_ASSIGNMENT_
Two lines below mark the span: the one containing "even. [cite: EntingJensen2009, §7.4.2, Fig." and the one containing "def liftUp (n". Set down both, plus every line between, exactly as they stand, and nothing else.

_GIVEN DATA_
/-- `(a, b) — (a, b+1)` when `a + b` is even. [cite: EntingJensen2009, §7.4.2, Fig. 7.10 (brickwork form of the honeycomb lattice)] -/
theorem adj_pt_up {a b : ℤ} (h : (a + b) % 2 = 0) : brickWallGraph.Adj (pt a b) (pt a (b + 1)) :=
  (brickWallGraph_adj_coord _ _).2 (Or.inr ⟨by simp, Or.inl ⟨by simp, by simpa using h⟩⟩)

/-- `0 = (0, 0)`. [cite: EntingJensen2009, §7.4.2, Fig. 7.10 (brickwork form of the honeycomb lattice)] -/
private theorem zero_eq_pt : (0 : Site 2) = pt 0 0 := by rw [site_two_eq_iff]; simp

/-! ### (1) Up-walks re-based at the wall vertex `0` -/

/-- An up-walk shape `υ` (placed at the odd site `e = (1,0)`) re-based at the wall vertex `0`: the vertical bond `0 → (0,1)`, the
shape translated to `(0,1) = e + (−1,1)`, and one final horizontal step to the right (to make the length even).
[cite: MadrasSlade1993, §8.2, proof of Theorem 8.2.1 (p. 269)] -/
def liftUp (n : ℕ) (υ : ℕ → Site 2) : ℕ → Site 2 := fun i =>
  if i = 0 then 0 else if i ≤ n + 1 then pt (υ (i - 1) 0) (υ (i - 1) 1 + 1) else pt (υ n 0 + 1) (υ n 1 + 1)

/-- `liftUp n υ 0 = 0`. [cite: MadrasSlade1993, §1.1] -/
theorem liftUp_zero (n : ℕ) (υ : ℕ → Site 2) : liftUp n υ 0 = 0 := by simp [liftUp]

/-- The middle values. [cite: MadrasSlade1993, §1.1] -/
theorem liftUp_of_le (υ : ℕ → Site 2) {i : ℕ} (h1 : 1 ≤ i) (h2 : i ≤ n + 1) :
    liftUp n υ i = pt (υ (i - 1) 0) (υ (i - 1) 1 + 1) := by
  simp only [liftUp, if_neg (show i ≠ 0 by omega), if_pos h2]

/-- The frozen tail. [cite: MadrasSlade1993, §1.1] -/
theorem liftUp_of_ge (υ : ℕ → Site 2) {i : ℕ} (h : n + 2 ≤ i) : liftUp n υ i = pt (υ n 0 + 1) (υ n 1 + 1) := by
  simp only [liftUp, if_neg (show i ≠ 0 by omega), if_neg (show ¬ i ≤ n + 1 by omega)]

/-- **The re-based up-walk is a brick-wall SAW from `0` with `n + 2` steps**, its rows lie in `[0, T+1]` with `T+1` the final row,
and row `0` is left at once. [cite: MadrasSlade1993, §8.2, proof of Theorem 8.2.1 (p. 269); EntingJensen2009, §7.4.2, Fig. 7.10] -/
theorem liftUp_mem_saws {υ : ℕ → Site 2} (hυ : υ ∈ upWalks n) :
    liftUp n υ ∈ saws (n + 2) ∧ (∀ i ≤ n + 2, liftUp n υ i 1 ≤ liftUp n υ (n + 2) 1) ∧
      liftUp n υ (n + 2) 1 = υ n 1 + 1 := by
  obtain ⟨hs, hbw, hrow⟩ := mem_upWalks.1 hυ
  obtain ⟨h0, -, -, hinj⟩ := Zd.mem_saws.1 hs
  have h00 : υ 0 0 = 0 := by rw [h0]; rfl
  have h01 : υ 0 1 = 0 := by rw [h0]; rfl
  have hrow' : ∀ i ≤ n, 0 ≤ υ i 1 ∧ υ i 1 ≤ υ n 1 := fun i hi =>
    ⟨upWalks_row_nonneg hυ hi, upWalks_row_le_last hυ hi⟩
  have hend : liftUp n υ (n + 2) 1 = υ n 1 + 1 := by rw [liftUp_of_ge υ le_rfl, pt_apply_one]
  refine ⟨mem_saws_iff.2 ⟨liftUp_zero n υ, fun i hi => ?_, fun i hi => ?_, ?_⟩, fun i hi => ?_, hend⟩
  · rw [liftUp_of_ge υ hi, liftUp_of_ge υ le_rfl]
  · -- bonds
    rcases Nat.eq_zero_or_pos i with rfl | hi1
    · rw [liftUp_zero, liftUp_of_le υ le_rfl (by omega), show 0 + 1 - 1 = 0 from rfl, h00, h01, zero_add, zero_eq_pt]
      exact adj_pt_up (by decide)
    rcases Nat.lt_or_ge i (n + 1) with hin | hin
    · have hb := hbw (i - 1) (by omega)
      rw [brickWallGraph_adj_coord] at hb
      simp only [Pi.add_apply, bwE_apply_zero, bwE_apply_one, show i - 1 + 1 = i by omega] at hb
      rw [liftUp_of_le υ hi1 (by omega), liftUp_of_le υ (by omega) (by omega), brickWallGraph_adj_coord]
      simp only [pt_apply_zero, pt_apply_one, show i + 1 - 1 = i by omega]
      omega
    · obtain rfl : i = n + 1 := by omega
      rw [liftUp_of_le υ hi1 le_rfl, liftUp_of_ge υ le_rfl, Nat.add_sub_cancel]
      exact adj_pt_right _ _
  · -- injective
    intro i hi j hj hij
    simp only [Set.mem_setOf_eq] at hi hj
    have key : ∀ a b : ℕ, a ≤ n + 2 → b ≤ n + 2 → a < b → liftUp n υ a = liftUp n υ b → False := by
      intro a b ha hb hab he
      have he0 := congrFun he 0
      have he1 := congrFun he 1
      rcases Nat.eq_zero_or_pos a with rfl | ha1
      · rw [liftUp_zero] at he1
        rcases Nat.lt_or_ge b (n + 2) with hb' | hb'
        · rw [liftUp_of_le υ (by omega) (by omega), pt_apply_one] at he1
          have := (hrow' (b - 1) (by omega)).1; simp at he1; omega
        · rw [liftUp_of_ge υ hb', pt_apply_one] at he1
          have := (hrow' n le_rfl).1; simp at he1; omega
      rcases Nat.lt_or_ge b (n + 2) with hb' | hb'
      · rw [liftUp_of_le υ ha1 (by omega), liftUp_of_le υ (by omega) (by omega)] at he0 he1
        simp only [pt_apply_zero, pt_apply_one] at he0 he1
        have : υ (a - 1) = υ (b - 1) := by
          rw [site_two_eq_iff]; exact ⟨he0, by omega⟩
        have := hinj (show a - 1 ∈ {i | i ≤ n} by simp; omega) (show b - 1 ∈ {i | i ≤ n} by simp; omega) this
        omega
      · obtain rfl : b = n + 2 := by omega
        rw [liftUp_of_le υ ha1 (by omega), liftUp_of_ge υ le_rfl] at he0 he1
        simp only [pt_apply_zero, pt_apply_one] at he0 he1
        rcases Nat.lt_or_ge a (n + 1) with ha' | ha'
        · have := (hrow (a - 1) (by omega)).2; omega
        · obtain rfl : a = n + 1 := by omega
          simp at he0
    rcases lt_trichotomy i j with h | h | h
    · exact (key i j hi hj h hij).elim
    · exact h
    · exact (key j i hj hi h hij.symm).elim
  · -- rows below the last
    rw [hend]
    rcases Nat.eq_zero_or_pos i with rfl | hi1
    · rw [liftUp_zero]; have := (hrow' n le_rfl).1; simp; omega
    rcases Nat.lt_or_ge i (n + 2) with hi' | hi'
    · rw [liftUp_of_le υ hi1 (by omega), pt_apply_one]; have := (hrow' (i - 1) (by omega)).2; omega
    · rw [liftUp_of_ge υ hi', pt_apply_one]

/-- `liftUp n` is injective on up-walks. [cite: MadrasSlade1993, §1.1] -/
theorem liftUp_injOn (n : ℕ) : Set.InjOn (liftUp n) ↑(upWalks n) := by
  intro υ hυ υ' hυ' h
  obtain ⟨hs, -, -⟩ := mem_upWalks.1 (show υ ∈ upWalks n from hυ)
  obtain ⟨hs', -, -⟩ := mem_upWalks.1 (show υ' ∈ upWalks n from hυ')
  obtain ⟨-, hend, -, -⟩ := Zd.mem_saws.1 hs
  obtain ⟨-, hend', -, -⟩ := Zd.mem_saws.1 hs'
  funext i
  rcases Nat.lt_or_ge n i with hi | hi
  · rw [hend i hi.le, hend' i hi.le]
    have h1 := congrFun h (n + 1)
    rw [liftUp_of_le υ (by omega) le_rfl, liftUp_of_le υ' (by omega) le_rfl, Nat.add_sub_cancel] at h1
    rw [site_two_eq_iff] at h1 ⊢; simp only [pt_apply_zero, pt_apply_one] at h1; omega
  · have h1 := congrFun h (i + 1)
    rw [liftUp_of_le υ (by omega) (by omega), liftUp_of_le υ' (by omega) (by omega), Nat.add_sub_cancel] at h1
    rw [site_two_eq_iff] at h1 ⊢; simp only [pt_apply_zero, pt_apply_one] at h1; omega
--
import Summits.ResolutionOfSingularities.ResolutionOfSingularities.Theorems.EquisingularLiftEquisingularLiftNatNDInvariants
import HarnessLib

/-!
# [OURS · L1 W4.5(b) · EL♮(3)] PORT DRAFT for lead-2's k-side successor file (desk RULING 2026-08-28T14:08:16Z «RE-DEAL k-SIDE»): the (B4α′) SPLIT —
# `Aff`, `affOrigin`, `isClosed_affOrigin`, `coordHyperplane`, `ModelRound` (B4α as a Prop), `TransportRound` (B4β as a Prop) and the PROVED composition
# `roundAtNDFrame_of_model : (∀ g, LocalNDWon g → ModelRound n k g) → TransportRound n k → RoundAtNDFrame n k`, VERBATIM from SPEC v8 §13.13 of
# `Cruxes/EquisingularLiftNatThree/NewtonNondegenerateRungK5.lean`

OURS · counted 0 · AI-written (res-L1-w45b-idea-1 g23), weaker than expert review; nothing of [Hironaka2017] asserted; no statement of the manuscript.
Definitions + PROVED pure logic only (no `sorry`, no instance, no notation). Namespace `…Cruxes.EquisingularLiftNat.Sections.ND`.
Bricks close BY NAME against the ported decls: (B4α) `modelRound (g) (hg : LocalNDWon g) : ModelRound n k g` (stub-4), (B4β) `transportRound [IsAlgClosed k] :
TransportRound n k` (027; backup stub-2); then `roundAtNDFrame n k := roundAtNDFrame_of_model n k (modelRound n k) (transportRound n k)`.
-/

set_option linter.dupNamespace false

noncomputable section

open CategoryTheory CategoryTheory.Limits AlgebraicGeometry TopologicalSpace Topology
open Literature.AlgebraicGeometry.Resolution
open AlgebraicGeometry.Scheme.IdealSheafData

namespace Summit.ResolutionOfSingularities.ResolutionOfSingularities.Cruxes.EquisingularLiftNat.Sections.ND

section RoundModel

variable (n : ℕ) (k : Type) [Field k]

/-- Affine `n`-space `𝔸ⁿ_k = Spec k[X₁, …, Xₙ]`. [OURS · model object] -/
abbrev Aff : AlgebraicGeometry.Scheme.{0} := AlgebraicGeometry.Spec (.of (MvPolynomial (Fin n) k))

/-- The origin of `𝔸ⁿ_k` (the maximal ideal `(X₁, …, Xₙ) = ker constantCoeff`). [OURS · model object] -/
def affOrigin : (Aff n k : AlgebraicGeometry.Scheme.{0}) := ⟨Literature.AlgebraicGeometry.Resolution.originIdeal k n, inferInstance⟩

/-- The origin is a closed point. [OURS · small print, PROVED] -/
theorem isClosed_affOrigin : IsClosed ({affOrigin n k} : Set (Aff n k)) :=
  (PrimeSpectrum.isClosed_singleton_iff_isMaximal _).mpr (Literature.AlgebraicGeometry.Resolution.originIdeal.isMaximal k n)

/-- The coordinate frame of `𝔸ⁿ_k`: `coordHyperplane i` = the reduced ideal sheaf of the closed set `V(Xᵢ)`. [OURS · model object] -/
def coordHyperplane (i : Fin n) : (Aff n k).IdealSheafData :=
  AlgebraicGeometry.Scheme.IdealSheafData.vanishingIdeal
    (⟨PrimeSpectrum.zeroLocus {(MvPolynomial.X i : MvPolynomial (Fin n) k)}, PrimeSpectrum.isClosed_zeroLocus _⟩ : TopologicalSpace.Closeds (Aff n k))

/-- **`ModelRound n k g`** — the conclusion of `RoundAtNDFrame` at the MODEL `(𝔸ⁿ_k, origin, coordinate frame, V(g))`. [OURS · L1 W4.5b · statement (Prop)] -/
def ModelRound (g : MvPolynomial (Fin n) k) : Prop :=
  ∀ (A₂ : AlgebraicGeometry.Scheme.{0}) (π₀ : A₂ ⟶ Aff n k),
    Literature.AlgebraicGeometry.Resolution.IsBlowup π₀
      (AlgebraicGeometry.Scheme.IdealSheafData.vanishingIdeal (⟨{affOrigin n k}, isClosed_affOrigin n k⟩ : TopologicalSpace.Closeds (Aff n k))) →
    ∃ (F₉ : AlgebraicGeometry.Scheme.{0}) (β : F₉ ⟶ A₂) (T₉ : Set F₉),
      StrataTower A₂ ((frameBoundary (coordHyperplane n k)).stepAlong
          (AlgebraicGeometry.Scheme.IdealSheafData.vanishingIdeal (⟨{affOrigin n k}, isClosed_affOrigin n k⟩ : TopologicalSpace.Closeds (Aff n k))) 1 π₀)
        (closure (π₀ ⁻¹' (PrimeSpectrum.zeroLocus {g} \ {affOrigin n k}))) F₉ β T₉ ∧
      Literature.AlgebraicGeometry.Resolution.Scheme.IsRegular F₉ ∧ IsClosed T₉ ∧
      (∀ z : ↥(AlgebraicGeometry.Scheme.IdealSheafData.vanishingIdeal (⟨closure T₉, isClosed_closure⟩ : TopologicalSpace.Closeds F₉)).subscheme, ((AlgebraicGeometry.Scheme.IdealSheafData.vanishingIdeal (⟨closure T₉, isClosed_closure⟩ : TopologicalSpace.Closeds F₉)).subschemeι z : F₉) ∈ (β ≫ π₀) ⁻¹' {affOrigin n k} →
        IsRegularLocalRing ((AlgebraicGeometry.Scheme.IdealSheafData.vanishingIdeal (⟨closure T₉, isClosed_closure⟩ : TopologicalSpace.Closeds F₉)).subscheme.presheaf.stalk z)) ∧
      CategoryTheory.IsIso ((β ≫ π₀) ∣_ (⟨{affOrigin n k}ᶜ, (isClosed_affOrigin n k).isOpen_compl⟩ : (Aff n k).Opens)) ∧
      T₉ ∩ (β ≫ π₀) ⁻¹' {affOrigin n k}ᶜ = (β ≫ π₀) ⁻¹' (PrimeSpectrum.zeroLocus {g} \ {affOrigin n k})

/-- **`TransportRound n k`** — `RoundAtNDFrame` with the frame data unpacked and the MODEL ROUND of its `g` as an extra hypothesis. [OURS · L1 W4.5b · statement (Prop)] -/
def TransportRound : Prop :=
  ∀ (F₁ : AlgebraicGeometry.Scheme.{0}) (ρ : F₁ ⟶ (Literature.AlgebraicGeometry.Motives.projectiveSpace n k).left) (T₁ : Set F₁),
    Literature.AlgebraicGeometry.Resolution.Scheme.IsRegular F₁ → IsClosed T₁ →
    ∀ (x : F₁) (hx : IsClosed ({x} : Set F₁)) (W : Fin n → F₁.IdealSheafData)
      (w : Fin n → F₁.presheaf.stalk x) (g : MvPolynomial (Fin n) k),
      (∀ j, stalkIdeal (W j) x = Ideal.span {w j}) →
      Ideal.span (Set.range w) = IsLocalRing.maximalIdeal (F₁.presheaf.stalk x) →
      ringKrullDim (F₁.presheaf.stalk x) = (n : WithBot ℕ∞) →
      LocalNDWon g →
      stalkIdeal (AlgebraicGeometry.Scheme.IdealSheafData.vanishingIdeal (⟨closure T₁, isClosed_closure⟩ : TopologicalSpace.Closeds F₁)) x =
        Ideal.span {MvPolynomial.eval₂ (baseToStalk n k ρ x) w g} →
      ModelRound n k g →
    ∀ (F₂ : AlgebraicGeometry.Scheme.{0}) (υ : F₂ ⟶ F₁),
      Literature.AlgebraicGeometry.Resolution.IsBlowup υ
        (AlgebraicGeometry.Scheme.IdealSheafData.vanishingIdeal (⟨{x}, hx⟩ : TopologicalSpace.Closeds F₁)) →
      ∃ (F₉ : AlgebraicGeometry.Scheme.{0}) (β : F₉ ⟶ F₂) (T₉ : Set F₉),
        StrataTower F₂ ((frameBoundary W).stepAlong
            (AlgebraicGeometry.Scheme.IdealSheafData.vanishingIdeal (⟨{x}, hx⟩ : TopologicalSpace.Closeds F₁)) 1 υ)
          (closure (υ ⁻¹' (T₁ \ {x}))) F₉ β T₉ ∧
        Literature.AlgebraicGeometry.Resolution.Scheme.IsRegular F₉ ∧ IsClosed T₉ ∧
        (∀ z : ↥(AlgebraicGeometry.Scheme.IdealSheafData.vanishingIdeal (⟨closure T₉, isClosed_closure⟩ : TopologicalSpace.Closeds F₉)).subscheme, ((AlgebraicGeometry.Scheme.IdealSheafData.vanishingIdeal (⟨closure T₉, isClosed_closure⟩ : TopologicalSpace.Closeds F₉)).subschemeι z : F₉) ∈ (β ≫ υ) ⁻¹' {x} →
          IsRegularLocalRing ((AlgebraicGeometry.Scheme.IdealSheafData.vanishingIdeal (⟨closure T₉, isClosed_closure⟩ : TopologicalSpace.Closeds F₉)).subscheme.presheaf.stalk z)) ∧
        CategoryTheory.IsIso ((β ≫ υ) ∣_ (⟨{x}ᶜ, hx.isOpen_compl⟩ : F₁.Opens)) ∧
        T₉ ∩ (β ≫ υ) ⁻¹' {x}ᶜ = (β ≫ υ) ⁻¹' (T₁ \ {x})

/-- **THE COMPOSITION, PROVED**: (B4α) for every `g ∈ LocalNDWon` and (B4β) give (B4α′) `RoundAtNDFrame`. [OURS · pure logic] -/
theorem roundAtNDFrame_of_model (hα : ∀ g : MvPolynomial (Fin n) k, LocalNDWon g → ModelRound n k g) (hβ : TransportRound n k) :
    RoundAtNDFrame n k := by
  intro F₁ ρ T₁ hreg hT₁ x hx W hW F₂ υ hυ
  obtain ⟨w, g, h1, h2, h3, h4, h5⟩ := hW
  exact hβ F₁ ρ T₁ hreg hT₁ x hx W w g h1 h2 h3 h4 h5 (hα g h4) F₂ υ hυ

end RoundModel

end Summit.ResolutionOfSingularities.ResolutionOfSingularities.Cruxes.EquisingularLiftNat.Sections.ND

_FINISHED TASK_
/-- `(a, b) — (a, b+1)` when `a + b` is even. [cite: EntingJensen2009, §7.4.2, Fig. 7.10 (brickwork form of the honeycomb lattice)] -/
theorem adj_pt_up {a b : ℤ} (h : (a + b) % 2 = 0) : brickWallGraph.Adj (pt a b) (pt a (b + 1)) :=
  (brickWallGraph_adj_coord _ _).2 (Or.inr ⟨by simp, Or.inl ⟨by simp, by simpa using h⟩⟩)

/-- `0 = (0, 0)`. [cite: EntingJensen2009, §7.4.2, Fig. 7.10 (brickwork form of the honeycomb lattice)] -/
private theorem zero_eq_pt : (0 : Site 2) = pt 0 0 := by rw [site_two_eq_iff]; simp

/-! ### (1) Up-walks re-based at the wall vertex `0` -/

/-- An up-walk shape `υ` (placed at the odd site `e = (1,0)`) re-based at the wall vertex `0`: the vertical bond `0 → (0,1)`, the
shape translated to `(0,1) = e + (−1,1)`, and one final horizontal step to the right (to make the length even).
[cite: MadrasSlade1993, §8.2, proof of Theorem 8.2.1 (p. 269)] -/
def liftUp (n : ℕ) (υ : ℕ → Site 2) : ℕ → Site 2 := fun i =>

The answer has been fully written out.